- Task description:
Nothing may be changed. Give the entries below again exactly.

——————————

/-- ★ … hence it VANISHES in the continuum limit: `2η⁻²λ(1 − 2sin²αη sin²βη) → 0` (squeezed between `0` and `2α²β²η²`). [cite: DodziukMathai2006, Cor 1.3 §1; King1986, (4.38) p.674] -/
theorem tendsto_pauli_plaq_road_scaled (α β : ℝ) :
    Tendsto (fun η : ℝ => 2 * η⁻¹ ^ 2 * plaqGap (1 - 2 * Real.sin (α * η) ^ 2 * Real.sin (β * η) ^ 2)) (𝓝[>] 0) (𝓝 0) := by
  have hmaj : Tendsto (fun η : ℝ => 2 * α ^ 2 * β ^ 2 * η ^ 2) (𝓝[>] 0) (𝓝 0) := by
    have hc : Continuous fun η : ℝ => 2 * α ^ 2 * β ^ 2 * η ^ 2 := by continuity
    have h := hc.tendsto 0
    simp only [zero_pow (by norm_num : (2 : ℕ) ≠ 0), mul_zero] at h
    exact tendsto_nhdsWithin_of_tendsto_nhds h
  have hpos : ∀ᶠ η : ℝ in 𝓝[>] 0, 0 < η := self_mem_nhdsWithin
  have hnonneg : ∀ η : ℝ, 0 ≤ 2 * η⁻¹ ^ 2 * plaqGap (1 - 2 * Real.sin (α * η) ^ 2 * Real.sin (β * η) ^ 2) := fun η => by
    have h1 : 1 - 2 * Real.sin (α * η) ^ 2 * Real.sin (β * η) ^ 2 ≤ 1 := by nlinarith [sq_nonneg (Real.sin (α * η) * Real.sin (β * η))]
    have := Curvature.plaqGap_nonneg h1
    positivity
  have hbound : ∀ᶠ η : ℝ in 𝓝[>] 0, ‖2 * η⁻¹ ^ 2 * plaqGap (1 - 2 * Real.sin (α * η) ^ 2 * Real.sin (β * η) ^ 2)‖ ≤ 2 * α ^ 2 * β ^ 2 * η ^ 2 :=
    hpos.mono fun η h => by rw [Real.norm_eq_abs, abs_of_nonneg (hnonneg η)]; exact pauli_plaq_road_scaled_le h
  exact squeeze_zero_norm' hbound hmaj

end Curvature

/-! ## §5 The exact eigenvalue in the limit; the isotropic pair meets the abelian Landau floor -/

section Limit

/-- ★★★ **THE EXACT EIGENVALUE IN THE CONTINUUM LIMIT**: `η⁻²·2(1 − cos(βη)) → β²` as `η → 0⁺` (`β ≥ 0`) — PART Ϸ-e's eigenvalue `c·2(1−cos b)` in physical units.  With
`tendsto_pauliScaled` the continuum mass of the weaker link is pinned at `β² = min(α,β)²` from BOTH sides. [cite: King1986, (4.38) p.674, (4.4) p.670] -/
theorem tendsto_scaled_exact {β : ℝ} (hβ : 0 ≤ β) : Tendsto (fun η : ℝ => η⁻¹ ^ 2 * (2 * (1 - Real.cos (β * η)))) (𝓝[>] 0) (𝓝 (β ^ 2)) := by
  have hmaj : Tendsto (fun η : ℝ => 5 * β ^ 4 * η ^ 2 / 48) (𝓝[>] 0) (𝓝 0) := by
    have hc : Continuous fun η : ℝ => 5 * β ^ 4 * η ^ 2 / 48 := by continuity
    have h := hc.tendsto 0
    simp only [zero_pow (by norm_num : (2 : ℕ) ≠ 0), mul_zero, zero_div] at h
    exact tendsto_nhdsWithin_of_tendsto_nhds h
  have hev : ∀ᶠ η : ℝ in 𝓝[>] 0, 0 < η ∧ β * η ≤ 1 := by
    have h1 : ∀ᶠ η : ℝ in 𝓝[>] 0, 0 < η := self_mem_nhdsWithin
    have h2 : ∀ᶠ η : ℝ in 𝓝 (0 : ℝ), β * η ≤ 1 := by
      have hcb : Continuous fun η : ℝ => β * η := by continuity
      have htb := hcb.tendsto 0
      simp only [mul_zero] at htb
      exact htb.eventually (eventually_le_nhds zero_lt_one)
    exact h1.and (mem_nhdsWithin_of_mem_nhds h2)
  have hbound : ∀ᶠ η : ℝ in 𝓝[>] 0, ‖η⁻¹ ^ 2 * (2 * (1 - Real.cos (β * η))) - β ^ 2‖ ≤ 5 * β ^ 4 * η ^ 2 / 48 :=
    hev.mono fun η h => by rw [Real.norm_eq_abs]; exact abs_scaled_two_mul_one_sub_cos_sub_le hβ h.1 h.2
  have h := squeeze_zero_norm' hbound hmaj
  rw [← tendsto_sub_nhds_zero_iff]; exact h

/-- ★★ **THE ISOTROPIC PAIR MEETS THE ABELIAN LANDAU FLOOR**: for `α = β ≥ 0` the Pauli floor `pauliScaled α α η → α²` AND PART Ϡ-d's abelian floor `η⁻²Λ(Bη²) → B∕2` at the SAME
physical curvature `B = 2α²` also tends to `α²` — «curvature as mass, linearly, at half the Landau rate» holds alike for the abelian flux and the non-abelian constant pair.
[cite: King1986, (4.4) p.670, (4.38) p.674; Balaban1985BackgroundPropagators, (3.35) p.396] -/
theorem pauli_isotropic_meets_landau {α : ℝ} (hα : 0 ≤ α) :
    Tendsto (fun η : ℝ => pauliScaled α α η) (𝓝[>] 0) (𝓝 (α ^ 2))
    ∧ Tendsto (fun η : ℝ => η⁻¹ ^ 2 * landauGap (2 * α ^ 2 * η ^ 2)) (𝓝[>] 0) (𝓝 (α ^ 2)) := by
  refine ⟨?_, ?_⟩
  · have h := tendsto_pauliScaled hα hα
    rwa [min_self] at h
  · have h := tendsto_landauScaled (B := 2 * α ^ 2) (by positivity)
    have h2 : 2 * α ^ 2 / 2 = α ^ 2 := by ring
    rw [h2] at h
    refine h.congr' (Eventually.of_forall fun η => ?_)
    ring_nf

end Limit

end Summit.QuantumFields.YangMills.BalabanUVNodes.N15KingModelRung.ConstantCurvature

end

——————————

- Expected answer:
/-- ★ … hence it VANISHES in the continuum limit: `2η⁻²λ(1 − 2sin²αη sin²βη) → 0` (squeezed between `0` and `2α²β²η²`). [cite: DodziukMathai2006, Cor 1.3 §1; King1986, (4.38) p.674] -/
theorem tendsto_pauli_plaq_road_scaled (α β : ℝ) :
    Tendsto (fun η : ℝ => 2 * η⁻¹ ^ 2 * plaqGap (1 - 2 * Real.sin (α * η) ^ 2 * Real.sin (β * η) ^ 2)) (𝓝[>] 0) (𝓝 0) := by
  have hmaj : Tendsto (fun η : ℝ => 2 * α ^ 2 * β ^ 2 * η ^ 2) (𝓝[>] 0) (𝓝 0) := by
    have hc : Continuous fun η : ℝ => 2 * α ^ 2 * β ^ 2 * η ^ 2 := by continuity
    have h := hc.tendsto 0
    simp only [zero_pow (by norm_num : (2 : ℕ) ≠ 0), mul_zero] at h
    exact tendsto_nhdsWithin_of_tendsto_nhds h
  have hpos : ∀ᶠ η : ℝ in 𝓝[>] 0, 0 < η := self_mem_nhdsWithin
  have hnonneg : ∀ η : ℝ, 0 ≤ 2 * η⁻¹ ^ 2 * plaqGap (1 - 2 * Real.sin (α * η) ^ 2 * Real.sin (β * η) ^ 2) := fun η => by
    have h1 : 1 - 2 * Real.sin (α * η) ^ 2 * Real.sin (β * η) ^ 2 ≤ 1 := by nlinarith [sq_nonneg (Real.sin (α * η) * Real.sin (β * η))]
    have := Curvature.plaqGap_nonneg h1
    positivity
  have hbound : ∀ᶠ η : ℝ in 𝓝[>] 0, ‖2 * η⁻¹ ^ 2 * plaqGap (1 - 2 * Real.sin (α * η) ^ 2 * Real.sin (β * η) ^ 2)‖ ≤ 2 * α ^ 2 * β ^ 2 * η ^ 2 :=
    hpos.mono fun η h => by rw [Real.norm_eq_abs, abs_of_nonneg (hnonneg η)]; exact pauli_plaq_road_scaled_le h
  exact squeeze_zero_norm' hbound hmaj

end Curvature

/-! ## §5 The exact eigenvalue in the limit; the isotropic pair meets the abelian Landau floor -/

section Limit

/-- ★★★ **THE EXACT EIGENVALUE IN THE CONTINUUM LIMIT**: `η⁻²·2(1 − cos(βη)) → β²` as `η → 0⁺` (`β ≥ 0`) — PART Ϸ-e's eigenvalue `c·2(1−cos b)` in physical units.  With
`tendsto_pauliScaled` the continuum mass of the weaker link is pinned at `β² = min(α,β)²` from BOTH sides. [cite: King1986, (4.38) p.674, (4.4) p.670] -/
theorem tendsto_scaled_exact {β : ℝ} (hβ : 0 ≤ β) : Tendsto (fun η : ℝ => η⁻¹ ^ 2 * (2 * (1 - Real.cos (β * η)))) (𝓝[>] 0) (𝓝 (β ^ 2)) := by
  have hmaj : Tendsto (fun η : ℝ => 5 * β ^ 4 * η ^ 2 / 48) (𝓝[>] 0) (𝓝 0) := by
    have hc : Continuous fun η : ℝ => 5 * β ^ 4 * η ^ 2 / 48 := by continuity
    have h := hc.tendsto 0
    simp only [zero_pow (by norm_num : (2 : ℕ) ≠ 0), mul_zero, zero_div] at h
    exact tendsto_nhdsWithin_of_tendsto_nhds h
  have hev : ∀ᶠ η : ℝ in 𝓝[>] 0, 0 < η ∧ β * η ≤ 1 := by
    have h1 : ∀ᶠ η : ℝ in 𝓝[>] 0, 0 < η := self_mem_nhdsWithin
    have h2 : ∀ᶠ η : ℝ in 𝓝 (0 : ℝ), β * η ≤ 1 := by
      have hcb : Continuous fun η : ℝ => β * η := by continuity
      have htb := hcb.tendsto 0
      simp only [mul_zero] at htb
      exact htb.eventually (eventually_le_nhds zero_lt_one)
    exact h1.and (mem_nhdsWithin_of_mem_nhds h2)
  have hbound : ∀ᶠ η : ℝ in 𝓝[>] 0, ‖η⁻¹ ^ 2 * (2 * (1 - Real.cos (β * η))) - β ^ 2‖ ≤ 5 * β ^ 4 * η ^ 2 / 48 :=
    hev.mono fun η h => by rw [Real.norm_eq_abs]; exact abs_scaled_two_mul_one_sub_cos_sub_le hβ h.1 h.2
  have h := squeeze_zero_norm' hbound hmaj
  rw [← tendsto_sub_nhds_zero_iff]; exact h

/-- ★★ **THE ISOTROPIC PAIR MEETS THE ABELIAN LANDAU FLOOR**: for `α = β ≥ 0` the Pauli floor `pauliScaled α α η → α²` AND PART Ϡ-d's abelian floor `η⁻²Λ(Bη²) → B∕2` at the SAME
physical curvature `B = 2α²` also tends to `α²` — «curvature as mass, linearly, at half the Landau rate» holds alike for the abelian flux and the non-abelian constant pair.
[cite: King1986, (4.4) p.670, (4.38) p.674; Balaban1985BackgroundPropagators, (3.35) p.396] -/
theorem pauli_isotropic_meets_landau {α : ℝ} (hα : 0 ≤ α) :
    Tendsto (fun η : ℝ => pauliScaled α α η) (𝓝[>] 0) (𝓝 (α ^ 2))
    ∧ Tendsto (fun η : ℝ => η⁻¹ ^ 2 * landauGap (2 * α ^ 2 * η ^ 2)) (𝓝[>] 0) (𝓝 (α ^ 2)) := by
  refine ⟨?_, ?_⟩
  · have h := tendsto_pauliScaled hα hα
    rwa [min_self] at h
  · have h := tendsto_landauScaled (B := 2 * α ^ 2) (by positivity)
    have h2 : 2 * α ^ 2 / 2 = α ^ 2 := by ring
    rw [h2] at h
    refine h.congr' (Eventually.of_forall fun η => ?_)
    ring_nf

end Limit

end Summit.QuantumFields.YangMills.BalabanUVNodes.N15KingModelRung.ConstantCurvature

end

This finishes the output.